Près de trois quart des médicaments dangereux ? 

Ainsi, « alors qu’une quinzaine seulement de substances sont connues comme tératogènes chez l’humain (en dehors des antimitotiques) et une quarantaine comme foetotoxiques, 60% à 70% des spécialités pharmaceutiques pourraient, dans les faits, se voir apposer un pictogramme ‘Interdit’ ou ‘Danger’ dans le cadre du décret ». Cette démarche pourrait alors avoir des « effets préjudiciables et contreproductifs » avec « une vague d’inquiétude infondée » ainsi qu’une « perte de chances pour les patientes qui pourraient préférer s’abstenir de tout traitement, même indispensable ». 

Le choix laissé aux firmes pharmaceutiques

Cette « absence de précision, dans le décret, sur un certain nombre de points cruciaux » pourrait en outre « inciter les firmes pharmaceutiques à élargir le champ de l’apposition des pictogrammes dans une optique de protection médico-légale ». Pour éviter les procès en cas d’effets indésirables liés à leurs molécules donc.

Parmi les précisions manquantes selon la Docte assemblée, « il n’est pas spécifié si la notion de tératogénicité ou de foetotoxicité doit être fondée sur des données humaines ou seulement de toxicité chez l’animal ». En outre, « aucune indication n’est fournie sur une ligne de partage entre les médicaments dont la toxicité est avérée et ceux où ces effets sont seulement évoqués sans être confirmés, ni sur la gravité de ces risques ». Une absence de « claire distinction entre les niveaux de risque des substances qui diluerait l’objectif initial ».
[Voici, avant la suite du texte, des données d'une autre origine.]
import Summits.ResolutionOfSingularities.ResolutionOfSingularities.Theorems.FrobeniusClosingPatchingRelPerfectDepthTargetsDefs
import Summits.ResolutionOfSingularities.ResolutionOfSingularities.Theorems.FrobeniusClosingPatchingRelPerfectDepthOneExceptionalPackage
import HarnessLib

/-!
# Crux `PatchingRelPerfect` (stmt-ResolutionOfSingularities-16161), chain w52 — R4, piece I_ℓ BY NAME:
# `DepthTargets.ExceptionalPackagePow ℓ` holds for every `ℓ`

[OURS · L1 W5.2 · rung tool] res-L1-w52-plan-1 g6 FILED + STEER TargetsF1 (2026-08-27, assignment (b),
hand res-D-pv-055): the typed target I_ℓ of `…DepthTargetsDefs.lean` (`DepthTargets.ExceptionalPackagePow ℓ`)
— for `S` regular local of dimension `4`, `x` spanning `𝔪`, `I ≠ 0` of exceptional depth `ℓ` (`I ⊆ 𝔪ᵈ`,
`x_i^{d+ℓ} ∈ I`), the depth-`ℓ` invariant `DepthInvariant ℓ S I E X i g K` holds at an initial state with
`E` integral, Noetherian, excellent, of dimension `3`, and locally of finite type over the residue field —
PROVED at the MODEL `X = Bl_𝔪 Spec S` (`affineBlowup` on a regular system of parameters `y`),
`E = V(𝔪𝒪_X)`, `i = subschemeι`, `M = 𝓘_Eᵈ`, `K = (I𝒪_X : 𝓘_Eᵈ)` the controlled transform:

* `DepthOne.layered_format_of_one_le` — the general-`ℓ` FORMAT `I𝒪_X = 𝓘_Eᵈ · K` with `𝓘_E^ℓ ≤ K` under
  `1 ≤ d + ℓ` (res-D-pv-016's `DepthOne.layered_format` is the case `0 < ℓ`; `ℓ = 0`, `d ≥ 1` is the
  same cancellation), and `DepthOne.controlledTransform_eq_top_of_eq_top` — the corner `I = ⊤` (forced when
  `d + ℓ = 0`): `K = ⊤`;
* `DepthOne.exists_hom_exceptional_residueField'` — the structure morphism `q : E ⟶ Spec κ`,
  `κ = IsLocalRing.ResidueField S`, with `q ≫ Spec(residue) = i ≫ g`, hence `LocallyOfFiniteType q`
  (`DepthOne.locallyOfFiniteType_of_fac`);
* `DepthOne.exceptionalPackagePow_model` — the invariant BY NAME plus the side conditions at the model
  (geometric fields, `E` integral / Noetherian / excellent / `dim E = m` from res-L1-w52-stub-3's
  p493964/p494999 and p496054);
* `DepthTargets.exceptionalPackagePow_holds : ∀ ℓ, DepthTargets.ExceptionalPackagePow ℓ` — **I_ℓ closed
  by name** (`ℓ = 1` is I1 `DepthOneTargets.exceptionalPackage_holds`, p496769).

Perfectness of the residue field is cashed nowhere. Nothing here is a statement of the manuscript under review.

## References

* Q. Liu, *Algebraic Geometry and Arithmetic Curves* (2002), Thm. 8.1.19 (a), (b). [Liu2002]
* J. Kollár, *Lectures on Resolution of Singularities* (2007), (3.111) Step 3. [Kollar2007]
* U. Görtz, T. Wedhorn, *Algebraic Geometry I*, 2nd ed. (2020), Prop. 13.91 (1). [GortzWedhorn2020]
-/

-- `Summit.<Summit>.<Sub>.Theorems` with `Sub = Summit` (single-conjunct summit, D-0017)
set_option linter.dupNamespace false

noncomputable section

open CategoryTheory CategoryTheory.Limits AlgebraicGeometry Literature.AlgebraicGeometry.Resolution
open IsLocalRing TopologicalSpace

namespace Summit.ResolutionOfSingularities.ResolutionOfSingularities.Theorems

universe u

namespace DepthOne

section Format

variable {S : Type u} [CommRing S] {n : ℕ} (x : Fin n → S) {𝔪 : Ideal S}
  (hx : Ideal.span (Set.range x) = 𝔪) {X : Scheme.{u}} {g : X ⟶ Spec (.of S)}
  (hg : IsBlowup g (affineBlowup.idealSheaf 𝔪))

include hx hg in
/-- **The general-`ℓ` FORMAT on the first blow-up** under `1 ≤ d + ℓ`: for `I ⊆ 𝔪ᵈ` with
`x_i^{d+ℓ} ∈ I` for all `i` and any blowing up `g : X ⟶ Spec S` along `𝔪~`, the controlled transform
`K = (I𝒪_X : 𝓘_Eᵈ)` satisfies `I𝒪_X = 𝓘_Eᵈ · K` and **`𝓘_E^ℓ ≤ K`** (`𝓘_E^{d+ℓ} = (x_i^{d+ℓ})𝒪_X ≤ I𝒪_X`,
cancel `𝓘_Eᵈ`; res-D-pv-016's `layered_format` is the case `0 < ℓ`).
[cite: GortzWedhorn2020, Prop. 13.91 (1)] [cite: Kollar2007, (3.111) Step 3] -/
theorem layered_format_of_one_le {I : Ideal S} {d ℓ : ℕ} (hdl : 1 ≤ d + ℓ) (hId : I ≤ 𝔪 ^ d)
    (hxI : ∀ i, x i ^ (d + ℓ) ∈ I) :
    IsEffectiveCartier ((affineBlowup.idealSheaf 𝔪).comap g ^ d) ∧
      (affineBlowup.idealSheaf 𝔪).comap g ^ ℓ ≤
        controlledTransform g (affineBlowup.idealSheaf 𝔪) (affineBlowup.idealSheaf I) d ∧
      (affineBlowup.idealSheaf I).comap g = (affineBlowup.idealSheaf 𝔪).comap g ^ d *
        controlledTransform g (affineBlowup.idealSheaf 𝔪) (affineBlowup.idealSheaf I) d := by
  have hEd : IsEffectiveCartier ((affineBlowup.idealSheaf 𝔪).comap g ^ d) :=
    hg.isEffectiveCartier.pow d
  have hle : (affineBlowup.idealSheaf I).comap g ≤ (affineBlowup.idealSheaf 𝔪).comap g ^ d := by
    rw [← comap_pow, ← idealSheaf_pow]
    exact Scheme.IdealSheafData.comap_mono g (affineBlowup.idealSheaf_le_idealSheaf_iff.mpr hId)
  have hfmt := hg.pow_mul_controlledTransform_eq hle
  refine ⟨hEd, ?_, hfmt.symm⟩
  apply hEd.le_of_mul_le_mul
  rw [← pow_add, hfmt, ← comap_idealSheaf_span_powers_eq_pow x hx hg hdl]
  refine Scheme.IdealSheafData.comap_mono g (affineBlowup.idealSheaf_le_idealSheaf_iff.mpr ?_)
  rw [Ideal.span_le]
  rintro _ ⟨i, rfl⟩
  exact hxI i

include hg in
/-- **The corner `I = ⊤`** (forced by exceptional depth `ℓ = 0` with `d = 0`): the controlled transform
`(⊤𝒪_X : 𝓘_E⁰)` is `⊤`, so `𝓘_E^ℓ ≤ K` holds trivially and the format reads `⊤ = 𝓘_E⁰ · ⊤`. [folklore] -/
theorem controlledTransform_top_zero :
    controlledTransform g (affineBlowup.idealSheaf 𝔪) (affineBlowup.idealSheaf (⊤ : Ideal S)) 0 = ⊤ ∧
      (affineBlowup.idealSheaf (⊤ : Ideal S)).comap g = (affineBlowup.idealSheaf 𝔪).comap g ^ 0 *
        controlledTransform g (affineBlowup.idealSheaf 𝔪) (affineBlowup.idealSheaf (⊤ : Ideal S)) 0 := by
  have hle : (affineBlowup.idealSheaf (⊤ : Ideal S)).comap g ≤ (affineBlowup.idealSheaf 𝔪).comap g ^ 0 := by
    rw [pow_zero, Scheme.IdealSheafData.one_eq_top]
    exact le_top
  have hfmt := hg.pow_mul_controlledTransform_eq hle
  refine ⟨?_, hfmt.symm⟩
  have h2 := hfmt
  rw [pow_zero, one_mul, affineBlowup.idealSheaf_top, Scheme.IdealSheafData.comap_top] at h2
  rw [affineBlowup.idealSheaf_top]
  exact h2

end Format

section Package

variable {S : Type u} [CommRing S] [IsRegularLocalRing S] {m : ℕ} (y : Fin (m + 1) → S)
  (hy : Ideal.span (Set.range y) = IsLocalRing.maximalIdeal S)
  (hd : (IsLocalRing.maximalIdeal S).spanFinrank = m + 1)

local notation3 "M" => Ideal.span (Set.range y)
local notation3 "X" => affineBlowup (Ideal.span (Set.range y))
local notation3 "g" => affineBlowup.π (Ideal.span (Set.range y))
local notation3 "𝓔" => (affineBlowup.idealSheaf (Ideal.span (Set.range y))).comap
  (affineBlowup.π (Ideal.span (Set.range y)))

include hy in
/-- **`E` is a scheme over the residue field `κ = S/𝔪`**: a morphism `q : E ⟶ Spec κ` with
`q ≫ Spec(residue) = i ≫ g` (the composite `E → X → Spec S` pulls `𝔪~` back to `𝓘_E|_E = 0`; universal
property of the closed immersion `Spec κ → Spec S`). Sibling of res-L1-w52-stub-3's
`exists_hom_exceptional_residueField` (quotient by `(y)` instead of `IsLocalRing.ResidueField`). [folklore] -/
theorem exists_hom_exceptional_residueField' :
    ∃ q : (𝓔).subscheme ⟶ Spec (.of (IsLocalRing.ResidueField S)),
      q ≫ Spec.map (CommRingCat.ofHom (IsLocalRing.residue S)) = (𝓔).subschemeι ≫ g := by
  have hker : (Spec.map (CommRingCat.ofHom (IsLocalRing.residue S))).ker ≤ ((𝓔).subschemeι ≫ g).ker := by
    rw [ker_specMap_eq_idealSheaf, IsLocalRing.ker_residue, ← hy, le_ker_iff_comap_eq_bot,
      Scheme.IdealSheafData.comap_comp]
    have h := comap_ker_self (𝓔).subschemeι
    rwa [Scheme.IdealSheafData.ker_subschemeι] at h
  haveI : IsClosedImmersion (Spec.map (CommRingCat.ofHom (IsLocalRing.residue S))) :=
    IsClosedImmersion.spec_of_surjective _ IsLocalRing.residue_surjective
  exact ⟨IsClosedImmersion.lift _ _ hker, IsClosedImmersion.lift_fac _ _ hker⟩

/-- A morphism `q : E ⟶ Spec κ` through which `i ≫ g : E → X → Spec S` factors is locally of finite
type (`i` a closed immersion, `g` a blowing up — both locally of finite type). [folklore] -/
theorem locallyOfFiniteType_of_fac
    {q : (𝓔).subscheme ⟶ Spec (.of (IsLocalRing.ResidueField S))}
    (hq : q ≫ Spec.map (CommRingCat.ofHom (IsLocalRing.residue S)) = (𝓔).subschemeι ≫ g) :
    LocallyOfFiniteType q := by
  haveI : IsProper (g) := (affineBlowup.isBlowup (M)).isProper
  haveI : LocallyOfFiniteType ((𝓔).subschemeι ≫ g) := inferInstance
  haveI : LocallyOfFiniteType (q ≫ Spec.map (CommRingCat.ofHom (IsLocalRing.residue S))) := by
    rw [hq]; infer_instance
  exact locallyOfFiniteType_of_comp q (Spec.map (CommRingCat.ofHom (IsLocalRing.residue S)))

include hy hd in
/-- **The depth-`ℓ` exceptional package at the model** `X = Bl_𝔪 Spec S ⊃ E = V(𝔪𝒪_X)`, `i = subschemeι`:
for `x` spanning `𝔪`, `I ⊆ 𝔪ᵈ` with `x_i^{d+ℓ} ∈ I` and (`1 ≤ d + ℓ` or `I = ⊤`), plan-1's
`DepthTargets.DepthInvariant ℓ S I E X i g K` holds with `K = (I𝒪_X : 𝓘_Eᵈ)` (`M = 𝓘_Eᵈ`), and `E` is
integral, Noetherian, excellent, of dimension `m`, and locally of finite type over the residue field
(`y` a regular system of parameters of length `m + 1`). [cite: Liu2002, Thm. 8.1.19 (a), (b)]
[cite: Kollar2007, (3.111) Step 3] -/
theorem exceptionalPackagePow_model {n : ℕ} (x : Fin n → S)
    (hx : Ideal.span (Set.range x) = IsLocalRing.maximalIdeal S) {I : Ideal S} {d ℓ : ℕ}
    (hId : I ≤ IsLocalRing.maximalIdeal S ^ d) (hxI : ∀ i, x i ^ (d + ℓ) ∈ I)
    (hdl : 1 ≤ d + ℓ ∨ I = ⊤) :
    DepthTargets.DepthInvariant ℓ S I (𝓔).subscheme (X) (𝓔).subschemeι (g)
        (controlledTransform (g) (affineBlowup.idealSheaf (M)) (affineBlowup.idealSheaf I) d) ∧
      IsIntegral (𝓔).subscheme ∧ IsNoetherian (𝓔).subscheme ∧ Scheme.IsExcellent (𝓔).subscheme ∧
      topologicalKrullDim (𝓔).subscheme = m ∧
      ∃ q : (𝓔).subscheme ⟶ Spec (.of (IsLocalRing.ResidueField S)), LocallyOfFiniteType q := by
  have h𝔪 : Ideal.span (Set.range x) = M := hx.trans hy.symm
  -- the K-side: `𝓘_E^d` effective Cartier, `𝓘_E^ℓ ≤ K`, format
  have hK : IsEffectiveCartier ((𝓔) ^ d) ∧
      (𝓔).subschemeι.ker ^ ℓ ≤
        controlledTransform (g) (affineBlowup.idealSheaf (M)) (affineBlowup.idealSheaf I) d ∧
      (affineBlowup.idealSheaf I).comap (g) = (𝓔) ^ d *
        controlledTransform (g) (affineBlowup.idealSheaf (M)) (affineBlowup.idealSheaf I) d := by
    rw [Scheme.IdealSheafData.ker_subschemeι]
    rcases hdl with hdl | hI
    · exact layered_format_of_one_le x h𝔪 (affineBlowup.isBlowup (M)) hdl (by rwa [hy]) hxI
    · subst hI
      have hd0 : d = 0 := by
        rcases Nat.eq_zero_or_pos d with h | h
        · exact h
        · exfalso
          have h1 : (1 : S) ∈ IsLocalRing.maximalIdeal S ^ d := hId Submodule.mem_top
          exact (Ideal.IsPrime.ne_top inferInstance)
            ((Ideal.eq_top_iff_one _).mpr (Ideal.pow_le_self h.ne' h1))
      subst hd0
      obtain ⟨htop, hfmt⟩ := controlledTransform_top_zero (affineBlowup.isBlowup (M))
      exact ⟨(affineBlowup.isBlowup (M)).isEffectiveCartier.pow 0, htop ▸ le_top, hfmt⟩
  obtain ⟨hEd, hle, hfmt⟩ := hK
  obtain ⟨q, hq⟩ := exists_hom_exceptional_residueField' y hy
  exact ⟨⟨isNoetherian_blowup y, isRegular_blowup y hy, isRegular_exceptional y hy hd, inferInstance,
    ker_subschemeι_isEffectiveCartier y, map_exceptional_eq_closedPoint y hy,
    ⟨_, affineBlowup.isBlowup (M), support_idealSheaf_span_subset y hy⟩, hle, ⟨_, hEd, hfmt⟩⟩,
    isIntegral_exceptional y hy hd, isNoetherian_exceptional y, isExcellent_exceptional y hy,
    topologicalKrullDim_exceptional y hy hd, ⟨q, locallyOfFiniteType_of_fac y hq⟩⟩

end Package

end DepthOne

namespace DepthTargets

/-- **I_ℓ by name**: plan-1's typed target `DepthTargets.ExceptionalPackagePow ℓ` holds for every `ℓ` — at
the model `Bl_𝔪 Spec S ⊃ V(𝔪𝒪)` built on a regular system of parameters (`DepthOne.exceptionalPackagePow_model`);
`I ≠ 0` is part of the binder shape and unused; the corner `d + ℓ = 0` forces `I = ⊤`.
[cite: Liu2002, Thm. 8.1.19 (a), (b)] [cite: Kollar2007, (3.111) Step 3] -/
theorem exceptionalPackagePow_holds (ℓ : ℕ) : ExceptionalPackagePow.{u} ℓ := by
  intro S _ _ hdim n x hx I _ hdepth
  obtain ⟨hd, y, hy⟩ := DepthOne.exists_rsop_four hdim
  obtain ⟨d, hId, hxI⟩ := hdepth
  have hdl : 1 ≤ d + ℓ ∨ I = ⊤ := by
    by_cases h : 1 ≤ d + ℓ
    · exact Or.inl h
    · right
      -- `d + ℓ = 0`: some `x_i ^ 0 = 1` lies in `I` (`n ≥ 1` since `𝔪 ≠ ⊥`)
      have h0 : d + ℓ = 0 := by omega
      rcases Nat.eq_zero_or_pos n with hn | hn
      · exfalso
        subst hn
        have h𝔪 : IsLocalRing.maximalIdeal S = ⊥ := by
          rw [← hx, Set.range_eq_empty, Ideal.span_empty]
        have := hd
        rw [h𝔪, Submodule.spanFinrank_bot] at this
        omega
      · have h1 := hxI ⟨0, hn⟩
        rw [h0, pow_zero] at h1
        exact (Ideal.eq_top_iff_one _).mpr h1
  obtain ⟨hinv, hint, hnoeth, hexc, hdimE, q, hq⟩ :=
    DepthOne.exceptionalPackagePow_model y hy hd x hx hId hxI hdl
  refine ⟨_, _, _, _, _, q, hinv, hint, hnoeth, hexc, ?_, hq⟩
  rw [hdimE]
  rfl

end DepthTargets

end Summit.ResolutionOfSingularities.ResolutionOfSingularities.Theorems

end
Enfin, certes « le texte incite à fonder le choix des pictogrammes sur la présence ou non d’alternatives thérapeutiques », mais « aucune recommandation n’accompagne cette disposition », se désole l’Académie de médecine. Ce qui laisse le choix libre aux fabricants de médicaments d’apposer ou non un pictogramme sur leurs molécules, « quelle que soit la nature des éléments présents dans le RCP, leur gravité, leur extrapolabilité à l’humain et les alternatives disponibles ».

Rendre plus précis le décret de loi 

L’Académie recommande donc « de redéfinir le périmètre du décret afin d’en conserver l’intention initiale ». Pour ce faire, « seules les substances ayant fait la preuve de leur effet délétère pour la grossesse humaine devraient être visées par une action de communication de cette nature, avec apposition d’un pictogramme ‘Interdit’. » 
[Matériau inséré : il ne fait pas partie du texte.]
import Literature.AnabelianGeometry.SemiGraphs.NodNonEdgeVerticialIncidence
import Literature.AnabelianGeometry.SemiGraphs.PSCThreeChainShape
import Literature.AnabelianGeometry.SemiGraphs.PSCMultiVertexCriteria
import Literature.AnabelianGeometry.SemiGraphs.ProSigmaCuspInertia
import Literature.AnabelianGeometry.SemiGraphs.CommensurableTerminalityLemmas
import HarnessLib

/-!
# [NodNon] Lemma 1.7 at the tree's genuine carriers: criteria and instances (proof-only companion)

Hoshi–Mochizuki, *On the combinatorial anabelian geometry of nodally nondegenerate outer representations*,
Hiroshima Math. J. **41** (2011), Lemma 1.7 p. 290 [cite: HoshiMochizukiNodNon2011, Lem 1.7 p.290]:
"`ẽ ∈ ℰ(ṽ)` ⟺ `Π_ṽ ∩ Π_ẽ ≠ {1}`; in particular, if `Π_ṽ ∩ Π_ẽ ≠ {1}`, then `Π_ẽ ⊆ Π_ṽ`."  Typed over
abc-iut-L3's `PSCDatum` in coset coordinates as the predicates `PSCDatum.EdgeVerticialContainment` /
`PSCDatum.EdgeVerticialAbutment` (`NodNonEdgeVerticialIncidence.lean`, row «NODNON-LEM17@PSC» of the
abc-iut cell; statements only, never asserted).

PROOF-ONLY companion (abc-iut-w5-d174 gen 6; no definition, no new `Prop`):

* `abuts_of_inf_ne_bot`, `edgeGp_le_vertGp_of_inf_ne_bot` — the one-line consequences recorded in the
  statement file's docstring;
* CRITERIA `edgeVerticialContainment_of_malnormal` / `edgeVerticialAbutment_of_disjoint`: if every
  representative `Π_v` is MALNORMAL, every edge group is non-trivial, an edge group has a conjugate inside
  `Π_v` when the edge abuts `v` and meets EVERY conjugate of `Π_v` trivially when it does not, then both
  predicates hold — exactly the shape of the conclusions of the free-factor packages of the tree's genuine
  multi-vertex carriers;
* one-vertex carriers: `edgeVerticialAbutment_of_forall_eq` (every edge abuts the only vertex), and
  `edgeVerticialContainment_of_vertGp_eq_top` (smooth curves: `Π_v = Π_G`);
* **INSTANCE at every genuine THREE-COMPONENT CHAIN datum** (abc-iut-f-164's `PSCThreeChainShape.lean`,
  two nodes, three vertices, cusps on every component) whose semi-graph records the incidences:
  `edgeVerticialContainment_of_threeChain`, `edgeVerticialAbutment_of_threeChain` — from
  `threeChain_freeFactor_package` (malnormal vertex groups; node groups inside both end groups and disjoint
  from every conjugate of the third; each cusp group inside its component's group and disjoint from every
  conjugate of the others) and `infinite_cuspInertia_closure`.

The irreducible one-nodal carrier (vertex group NOT malnormal) is treated separately by the cyclic-level
engine.  A shape instance is consistency evidence for the typed predicate, not the printed lemma for all
semi-graphs of anabelioids of PSC-type (cell FOUNDATIONS rows 13–14).  Nothing here takes a side on
[IUTchIII] Cor. 3.12.
-/

noncomputable section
Quant aux autres substances, « aucun pictogramme ne devrait être apposé », assène la Docte Assemblée. « Des échanges entre prescripteurs, pharmaciens et patientes sur la base des informations médicales disponibles et de la notice des conditionnements devraient suffire, évitant de surcroît des effets d’alerte inutiles et contre-productifs », conclut-elle.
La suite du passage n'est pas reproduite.